Siklofosfamid dapat diberikan per oral dengan dossi 2-3 mg/kgBB/hati dosis tunggal
selama 3-6 bulan, namun siklofosfamid ini juga dapat diberikan dengan metode puls
dosis 500-750 mg/m2 diberikan melalui infus satu kali sebulan selama 6 bulan yang
dapat dilanjutkan tergantung keadaan pasien. Pemberian ondansentron dilakukan
sebelum dan sesudah kemoterapi. Kortikosteroid tetap diberikan pada kasus ini.
Karena, pada sindrom nefrotik resisten steroid yang mengalami remisi dengan
pemberian siklofosfamid, tetap harus diberikan steroid lagi karena yang tadinya SN
resisten steroid dapat menjadi sensitive steroid kembali. Metilprednisolon diberikan
dengan cara alternating dose dengan dosis tunggal setiap setelah makan pagi.
Selain itu, penderita ini juga diberikan kombinasi diuretic berupa furosemide dan
spirinolakton. Pemberian diuretic ini bertujuan untuk restriksi cairan pada kondisi
34
edema berat. Furosemid yang merupakan loop diuretic adalah diuretic boros kalium
sehingga dapat dikombinasikan dengan spironolakton yang merupakan diuretic hemat
kalium. Dengan pemberian diuretic ini, tetap harus dilakukan pemantauan terhadap
kadar elektrolit terutama natrium dan kalium satu kali seminggu. Captopril dan
losartan yang merupakan golongan ACEI dan ARB diberikan untuk mengurangi
proteinuria yang terjadi. Cara kerja kedua obat ini dalam menurunkan ekskresi
protein di urin melalui penurunan tekanan hidrostatik dan mengubah permeabilitas
glomerulus. ACEI juga mempunyai efek renoprotektor melalui penurunan sintesis
TGF beta 1 yang dapat menyebabkan sclerosis glomerulus. Dalam kepustakaan,
dilaporkan bahwa pemberian kombinasi ACEI dan ARB memberikan hasil penurunan
proteinuria lebih banyak.
Pada penderita ini juga diberikan aspilet yang bertujuan untuk mengatasi
komplikasi trombosis yang terjadi. Pada sindrom nefrotik, dapat terjadi trombosis
pembuluh darah paru yang asimptomatik. Pada pemeriksaan laboratorium juga
didapatkan hasil trombositosis. Disinilah manfaat pemberian aspilet yaitu untuk
mengatasi keadaan trombosis yang terjadi. Sedangkan pemberian calnic syrup yang
merupakan suplementasi kalsium berguna untuk mengatasi hipokalsemia yang
merupakan komplikasi dari sindrom nefrotik. Hipokalsemia ini dapat disebabkan
karena penggunaan steroid jangka panjang. Dan pemberian ferriz syrup merupakan
supementasi besi yang dapat membantu mengatasi kondisi anemia nya yang terjadi.

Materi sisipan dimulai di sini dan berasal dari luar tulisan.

import Literature.AnabelianGeometry.AbsoluteAnabelian.AbsTopIProp23AlmostProSigmaOuterFaithfulTF
import HarnessLib

/-!
# [AbsTopI] Prop 2.3 (i) at the ALMOST pro-`Σ` model: (FN) is EQUIVALENT to outer-faithfulness

S. Mochizuki, *Topics in Absolute Anabelian Geometry I: Generalities*, J. Math. Sci. Univ. Tokyo **19**
(2012) [AbsTopI], Def 2.1 (i) p. 18 (GFG-type: `Δ` the maximal ALMOST pro-`Σ` quotient of `Δ_X` attached
to a finite étale Galois covering `Y → X`, containing the open normal pro-`Σ` surface group `U := Δ_Y^Σ`
with `Δ / U = Gal(Y/X)`), Prop 2.3 (i) p. 19.

PROOF-ONLY companion (abc-iut cell, seat abc-iut-f-053; no definitions, no named facts) of
`AbsTopIProp23AlmostProSigmaOuterFaithful.lean` / `…OuterFaithfulTF.lean` (abc-iut-w6-d071).  Those files
prove Prop 2.2 / 2.3 for a profinite `Δ` with an open NORMAL subgroup `U` presented as a pro-`Σ` completion
of a hyperbolic surface group `Γ_{g,r}`, from the single residual input (OF) «every element of `Δ` acting
on `U` as an inner automorphism of `U` lies in `U`» (`Δ/U ↪ Out U`), via the input (FN) «`Δ` has no
nontrivial finite normal subgroup» of the model theorems ((OF) + torsion-freeness of `U` ⟹ (FN)).
THIS FILE proves the CONVERSE direction and packages the equivalence:

* `centralizer_eq_bot_of_forall_finite_normal_eq_bot` — for `U` open normal in a compact group with
  `Z(U) = 1`: (FN) ⟹ `Z_Δ(U) = 1` (the centraliser of `U` is a normal subgroup meeting `U` in `Z(U) = 1`,
  hence injecting into the finite `Δ/U`: a finite normal subgroup);
* `outerFaithful_of_forall_finite_normal_eq_bot` — hence (FN) ⟹ (OF);
* `forall_finite_normal_eq_bot_iff_outerFaithful` — **(FN) ⟺ (OF)** at the almost pro-`Σ` model
  (`Z(U) = 1` by slimness of the pro-`Σ` surface group; ⇐ is abc-iut-w6-d030's
  `finite_normal_eq_bot_of_torsionFree_of_centralizer_eq_bot` with torsion-freeness from the tree);
* `FundamentalExtension.geom_forall_finite_normal_eq_bot_iff_outerFaithful` — the same inside `Δ = E.geom`
  of an extension `1 → Δ → Π → G → 1`.

So the residual ORIGIN(FN) of the cell's node AbsTopI:Prop2.3(i) at the almost pro-`Σ` model is EXACTLY
(no weaker, no stronger than) the faithfulness of the outer action of `Gal(Y/X)` on `Δ_Y^Σ`.  HONEST SCOPE:
that clause is genuinely geometric and is NOT discharged here.  Classical profinite group theory; OUR kernel
check; nothing here bears on [IUTchIII] Cor. 3.12; no side is taken.
-/

noncomputable section

open Topology

universe u

namespace Literature.AnabelianGeometry.AbsoluteAnabelian

open Literature.AlgebraicGeometry.Frobenioids (IsSlimGroup)
open Literature.AnabelianGeometry.SemiGraphs.SemiGraphOfAnabelioids
open Literature.GroupTheory.CombinatorialGroupTheory

variable {G : Type u} [Group G] [TopologicalSpace G] [IsTopologicalGroup G] [CompactSpace G]

/-! ### (FN) forces the outer action on an open normal centre-free subgroup to be faithful -/

/-- **(FN) ⇒ `Z_G(U) = 1`** for `U` open normal in a compact group `G` with trivial centre: the centraliser
`Z_G(U)` is a normal subgroup of `G`, meets `U` in `Z(U) = 1`, hence injects into the finite group `G/U`;
so it is a FINITE normal subgroup, and (FN) «`G` has no nontrivial finite normal subgroup» kills it.
[cite: MochizukiAbsTopI2012, Prop 2.3 (i) p.19] -/
theorem centralizer_eq_bot_of_forall_finite_normal_eq_bot (U : Subgroup G) [hUn : U.Normal]
    (hUo : IsOpen (U : Set G)) (hZ : Subgroup.centralizer ((⊤ : Subgroup U) : Set U) = ⊥)
    (hFN : ∀ N : Subgroup G, N.Normal → (N : Set G).Finite → N = ⊥) :
    Subgroup.centralizer (U : Set G) = ⊥ := by
  set C := Subgroup.centralizer (U : Set G) with hC
  -- `C` is normal (the centraliser of a normal subgroup)
  haveI hCn : C.Normal := by
    refine ⟨fun c hc x => ?_⟩
    rw [hC, Subgroup.mem_centralizer_iff] at hc ⊢
    intro y hy
    have h := hc (x⁻¹ * y * x) (by simpa [mul_assoc] using hUn.conj_mem' y hy x)
    calc y * (x * c * x⁻¹) = x * ((x⁻¹ * y * x) * c) * x⁻¹ := by group
      _ = x * (c * (x⁻¹ * y * x)) * x⁻¹ := by rw [h]
      _ = x * c * x⁻¹ * y := by group
  -- `C ⊓ U = Z(U) = 1`
  have hCU : C ⊓ U = ⊥ := by
    rw [eq_bot_iff]
    intro x hx
    have hx' : (⟨x, hx.2⟩ : U) ∈ Subgroup.centralizer ((⊤ : Subgroup U) : Set U) := by
      rw [Subgroup.mem_centralizer_iff]
      rintro ⟨y, hy⟩ -
      exact Subtype.ext ((Subgroup.mem_centralizer_iff.mp hx.1) y hy)
    rw [hZ, Subgroup.mem_bot] at hx'
    exact (Subgroup.mem_bot).mpr (congrArg Subtype.val hx')
  -- `C` injects into the finite `G ⧸ U`, hence is finite
  haveI : Finite (G ⧸ U) := Subgroup.quotient_finite_of_isOpen U hUo
  have hinj : Function.Injective (fun c : C => (QuotientGroup.mk (s := U) (c : G))) := by
    intro a b hab
    have h : ((a : G))⁻¹ * (b : G) ∈ U := QuotientGroup.eq.mp hab
    have h' : ((a : G))⁻¹ * (b : G) ∈ C ⊓ U := ⟨C.mul_mem (C.inv_mem a.2) b.2, h⟩
    rw [hCU, Subgroup.mem_bot] at h'
    exact Subtype.ext (inv_mul_eq_one.mp h')
  haveI : Finite C := Finite.of_injective _ hinj
  exact hFN C hCn (Set.toFinite _)

/-- **(FN) ⇒ outer-faithful** for `U` open normal with `Z(U) = 1` in a compact group: under (FN), an element
of `G` acting on `U` as an inner automorphism of `U` lies in `U`
(`centralizer_eq_bot_of_forall_finite_normal_eq_bot` + abc-iut-w6-d030's
`centralizer_eq_bot_iff_mem_of_conj_eq_conj`). [cite: MochizukiAbsTopI2012, Prop 2.3 (i) p.19] -/
theorem outerFaithful_of_forall_finite_normal_eq_bot (U : Subgroup G) [U.Normal] (hUo : IsOpen (U : Set G))
    (hZ : Subgroup.centralizer ((⊤ : Subgroup U) : Set U) = ⊥)
    (hFN : ∀ N : Subgroup G, N.Normal → (N : Set G).Finite → N = ⊥) :
    ∀ x : G, (∃ u ∈ U, ∀ y ∈ U, x * y * x⁻¹ = u * y * u⁻¹) → x ∈ U :=
  (centralizer_eq_bot_iff_mem_of_conj_eq_conj U hZ).mp
    (centralizer_eq_bot_of_forall_finite_normal_eq_bot U hUo hZ hFN)

/-! ### The equivalence at the almost pro-`Σ` model -/

variable [T2Space G] [TotallyDisconnectedSpace G]

/-- **At the almost pro-`Σ` model, (FN) ⟺ outer-faithfulness.**  For `G` profinite and `U ≤ G` open normal
presented as a pro-`Σ` completion of a hyperbolic `Γ_{g,r}` (`Σ` a nonempty set of primes): «`G` has no
nontrivial finite normal subgroup» iff «every element of `G` acting on `U` as an inner automorphism of `U`
lies in `U`» (`G/U ↪ Out U`).  (⇒: `outerFaithful_of_forall_finite_normal_eq_bot`, with `Z(U) = 1` from
slimness of the pro-`Σ` model; ⇐: torsion-freeness of `U` — the tree's theorem, via
`torsionFree_of_isOpen_proSigma_hyperbolic` — and `Z_G(U) = 1`.)  The residual input ORIGIN(FN) of the cell's
node AbsTopI:Prop2.3(i) at the almost pro-`Σ` model is therefore EXACTLY the faithfulness of the outer
action of `Gal(Y/X) = Δ/Δ_Y^Σ` on `Δ_Y^Σ`. [cite: MochizukiAbsTopI2012, Prop 2.3 (i) p.19] -/
theorem forall_finite_normal_eq_bot_iff_outerFaithful {Sigma : Set ℕ} (hS : Sigma.Nonempty)
    (hSp : ∀ p ∈ Sigma, p.Prime) {g r : ℕ} (hgr : PuncturedSurfaceGroup.IsHyperbolicType g r)
    (U : Subgroup G) [U.Normal] (hUo : IsOpen (U : Set G)) (ι : PuncturedSurfaceGroup g r →* U)
    (hι : IsProSigmaCompletion Sigma ι) :
    (∀ N : Subgroup G, N.Normal → (N : Set G).Finite → N = ⊥) ↔
      ∀ x : G, (∃ u ∈ U, ∀ y ∈ U, x * y * x⁻¹ = u * y * u⁻¹) → x ∈ U := by
  have hZ : Subgroup.centralizer ((⊤ : Subgroup U) : Set U) = ⊥ :=
    centralizer_top_eq_bot_of_isOpen_proSigma_hyperbolic hS hSp hgr U hUo ι hι
  refine ⟨outerFaithful_of_forall_finite_normal_eq_bot U hUo hZ, fun hOut => ?_⟩
  exact finite_normal_eq_bot_of_torsionFree_of_centralizer_eq_bot U
    (torsionFree_of_isOpen_proSigma_hyperbolic hgr U hUo ι hι)
    ((centralizer_eq_bot_iff_mem_of_conj_eq_conj U hZ).mpr hOut)

/-- **Prop 2.3 (i) at the almost pro-`Σ` model is EQUALLY available from (FN) or from (OF)** — the
conclusions `IsSlimGroup G ∧ IsElastic G` from (FN), re-derived through the equivalence (sanity composition
with abc-iut-w6-d071's `slim_and_elastic_of_isOpen_proSigma_hyperbolic_of_outerFaithful'`).
[cite: MochizukiAbsTopI2012, Prop 2.3 (i) p.19] -/
theorem slim_and_elastic_of_isOpen_normal_proSigma_hyperbolic_of_forall_finite_normal_eq_bot
    {Sigma : Set ℕ} (hS : Sigma.Nonempty) (hSp : ∀ p ∈ Sigma, p.Prime) {g r : ℕ}
    (hgr : PuncturedSurfaceGroup.IsHyperbolicType g r) (U : Subgroup G) [U.Normal] (hUo : IsOpen (U : Set G))
    (ι : PuncturedSurfaceGroup g r →* U) (hι : IsProSigmaCompletion Sigma ι)
    (hFN : ∀ N : Subgroup G, N.Normal → (N : Set G).Finite → N = ⊥) : IsSlimGroup G ∧ IsElastic G :=
  slim_and_elastic_of_isOpen_proSigma_hyperbolic_of_outerFaithful' hS hSp hgr U hUo ι hι
    ((forall_finite_normal_eq_bot_iff_outerFaithful hS hSp hgr U hUo ι hι).mp hFN)

namespace FundamentalExtension

/-- **The node's residual, packaged for extensions**: for `1 → Δ → Π → G → 1` and `U ≤ Δ = E.geom` open
normal presented as a pro-`Σ` completion of a hyperbolic `Γ_{g,r}`, the input (FN) of the cell's Prop 2.3 (i)
model theorems is EQUIVALENT to the outer-faithfulness of `Δ/U` on `U`.
[cite: MochizukiAbsTopI2012, Prop 2.3 (i) p.19] -/
theorem geom_forall_finite_normal_eq_bot_iff_outerFaithful (E : FundamentalExtension.{u}) {Sigma : Set ℕ}
    (hS : Sigma.Nonempty) (hSp : ∀ p ∈ Sigma, p.Prime) {g r : ℕ}
    (hgr : PuncturedSurfaceGroup.IsHyperbolicType g r) (U : Subgroup E.geom) [U.Normal]
    (hUo : IsOpen (U : Set E.geom)) (ι : PuncturedSurfaceGroup g r →* U) (hι : IsProSigmaCompletion Sigma ι) :
    (∀ N : Subgroup E.geom, N.Normal → (N : Set E.geom).Finite → N = ⊥) ↔
      ∀ x : E.geom, (∃ u ∈ U, ∀ y ∈ U, x * y * x⁻¹ = u * y * u⁻¹) → x ∈ U := by
  haveI : CompactSpace E.geom := isCompact_iff_compactSpace.mp E.isClosed_geom.isCompact
  exact forall_finite_normal_eq_bot_iff_outerFaithful hS hSp hgr U hUo ι hι

end FundamentalExtension

end Literature.AnabelianGeometry.AbsoluteAnabelian

end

Prognosis pada kasus ini untuk quo ad vitam ialah dubia ad bonam. Karena,
berdasarkan literatur, prognosis jangka panjang dari sindrom nefrotik dalam
pengamatan selama 20 tahun menunjukkan hanya 4-5% menjadi gagal ginjal terminal
yang dapat meningkatkan angka morbiditas dan mortalitas. Sedangkan quo ad
fungsionam ialah dubia ad malam karena sindrom nefrotik pada kasus ini telah
berulang dan resisten terhadap steroid. Akibatnya pasien harus terus mengkonsumsi
siklofosfamid dan dibarengi dengan steroid yang memiliki berbagai macam dampak
negatif. Fung ginjal penderita ini juga terlihat dari hasil pemeriksaan laboratorium
dimana pada hasil pemeriksaan ginjal, terlihat terjadi peningkatan fungsi ureum,
35
kreatinin dan asam urat serta penurunan laju filtrasi glomerulus. Hal ini menunjukka
bahwa telah terjadi penurunan fungsi ginjal. Oleh karena itulah prognosis kami untuk
quo ad fungsionam nya ialah dubia ad malam.